It stated that the primary metal and printing & related support activities sub-sectors recorded declines.
At 58.9 points, the production level index for the manufacturing sector grew for the 36th consecutive month in February 2020.
The index, however, indicated slower growth in the current month, when compared to its level in January 2020.
Ten of the 14 manufacturing sub-sectors recorded increased production level, three remained unchanged while one recorded a decline.
At 59.1 points, it stated, the new orders index grew for the thirty-fifth consecutive month, indicating increases in new orders in February 2020.
The index grew at a slower rate, when compared to its level in January 2020.
Eleven sub-sectors reported growth, while the remaining three recorded declines in the review month.
The manufacturing supplier delivery time index stood at 58.4 points in February 2020, indicating faster supplier delivery time.

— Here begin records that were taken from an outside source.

import Summits.Ventures.AbcSig.Rows.XTemplateAB
import Summits.Ventures.AbcSig.Levels.N167
import Summits.Ventures.AbcSig.Levels.N334
import Summits.Ventures.AbcSig.Levels.N167M6X

/-!
# Venture AbcSig — ROW `C2aL167A6AB`: `167^m·xⁿ + 2^a·yⁿ = z²` (SECOND coefficient distribution of the cell; the distribution `xⁿ + 2^a·167^m·yⁿ = z²` is `Rows/C2aL167A6.lean`), class `a ge6` (GENERATED by plean/leanrow.py)

HONEST FRAMING. A row of a COMPUTATION cell (`pub-abcsig`); a CONDITIONAL theorem, no claim on ABC or any summit.
Hypotheses: `BS04Package` (CITED), `DataComplete` at levels [167, 334] (COMPUTED, two-engine certified
level files), `EisPackage` (CITED: [BS04 (3.1), L4.2, Cor 3.1] + [Sturm 1987]) and `Refines` (COMPUTED) for the orbits whose residual exponent is discharged IN THE KERNEL by a module-M6 certificate (`Levels/N…M6X.lean`), and the listed per-orbit exclusions `hX_…` (CITED; the
row's R5 cell names each) that remain. Everything else is kernel-checked (`Rows/XTemplateC2a.lean`, `Levels/N….lean`). Exponent
range: prime `n ≥ 11`, `n ≠ 167`, n ∉ [11]; `B = 2^a 167^m` with `a, m < n` (n-th-power free).
Row of record:  (sha256 ; SIGNED 2026-08-22T09:50:52Z by referee (ref-g5)); its R0: THEOREM for primes n >= 11, n not in [11] (uses CITED facts); the survivors [11] need M4 (Kraus) / stay open — class: candidate SHARPENING/new cell (see IK-appl. Exponents left open by the row of record are excluded here via ; kernel-sieve residuals the row of record closes by a cell module (M6 Eisenstein / M4 Kraus certificates) appear as CITED hypotheses .
-/

namespace Summit.Ventures.AbcSig

/-- Row `C2aL167A6AB`: second coefficient distribution `167^m·xⁿ + 2^a·yⁿ = z²` (see module docstring). -/
theorem xrow_C2aL167A6AB (M : NewformModel) (hP : M.BS04Package) (hE : M.EisPackage)
    (hD167 : M.DataComplete 167 level167Orbits) (hD334 : M.DataComplete 334 level334Orbits)
    (hR_orbit_167_2 : M.Refines 167 orbit_167_2 m6X_167_2)
    (n : ℕ) (hn : n.Prime) (hmin : 11 ≤ n) (hnℓ : n ≠ 167) (hres : n ∉ ([11] : List ℕ)) (a m : ℕ) (ha : 6 ≤ a) (hm : 1 ≤ m) (han : a < n) (hmn : m < n)
    
    (x y z : ℤ) (hxy1 : x * y ≠ 1) (hxy2 : x * y ≠ -1) : ¬ IsPrimitiveSolution (167 ^ m) (2 ^ a) 1 n x y z := by
  have hℓ : Nat.Prime 167 := by norm_num
  have h7 : 7 ≤ n := by omega
  have hS167 :=
    (level167_sieve n hn h7 (fun o => M.Excludes 167 o (famAB (167 ^ m) (2 ^ a) n (fun _ _ => True)) ∨ M.ExcludesStd 167 o n) (fun hmem => by
      rcases (by simpa using hmem : n = 7 ∨ n = 83) with rfl | rfl
      · omega
      · exact Or.inr (m6c_167_2_n83_excludes M hE hR_orbit_167_2)))
  have hS334 :=
    (level334_sieve n hn h7 (fun o => M.Excludes 334 o (famAB (167 ^ m) (2 ^ a) n (fun _ _ => True)) ∨ M.ExcludesStd 334 o n) (fun hmem => by
      obtain rfl : n = 7 := by simpa using hmem
      omega) (fun hmem => by
      obtain rfl : n = 11 := by simpa using hmem
      exact absurd (by simp) hres) (fun hmem => by
      obtain rfl : n = 7 := by simpa using hmem
      omega) (fun hmem => by
      obtain rfl : n = 7 := by simpa using hmem
      omega))
  by_cases ha6 : a = 6
  · subst ha6
    exact xrowC2aAB_a6 167 hℓ (by norm_num) M hP n hn h7 hnℓ hD167 hD334 m hm hmn
      hS167
      hS334 x y z hxy1 hxy2
  · exact xrowC2aAB_age7 167 hℓ (by norm_num) M hP n hn h7 hnℓ hD334 a m (by omega) hm han hmn
      hS334 x y z hxy1 hxy2

end Summit.Ventures.AbcSig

The index has recorded growth for 33 consecutive months.
Ten of the 14 sub-sectors recorded improved suppliers’ delivery time, while four sub-sectors reported no change in delivery time in February 2020.
The employment level index for February 2020 stood at 56.4 points, indicating growth in employment level for the thirty-fourth consecutive month.
Of the 14 sub-sectors, nine reported increased employment level, three sub-sectors remain unchanged, while the electrical equipment and printing & related support services sub-sector recorded lower employment level in the review month.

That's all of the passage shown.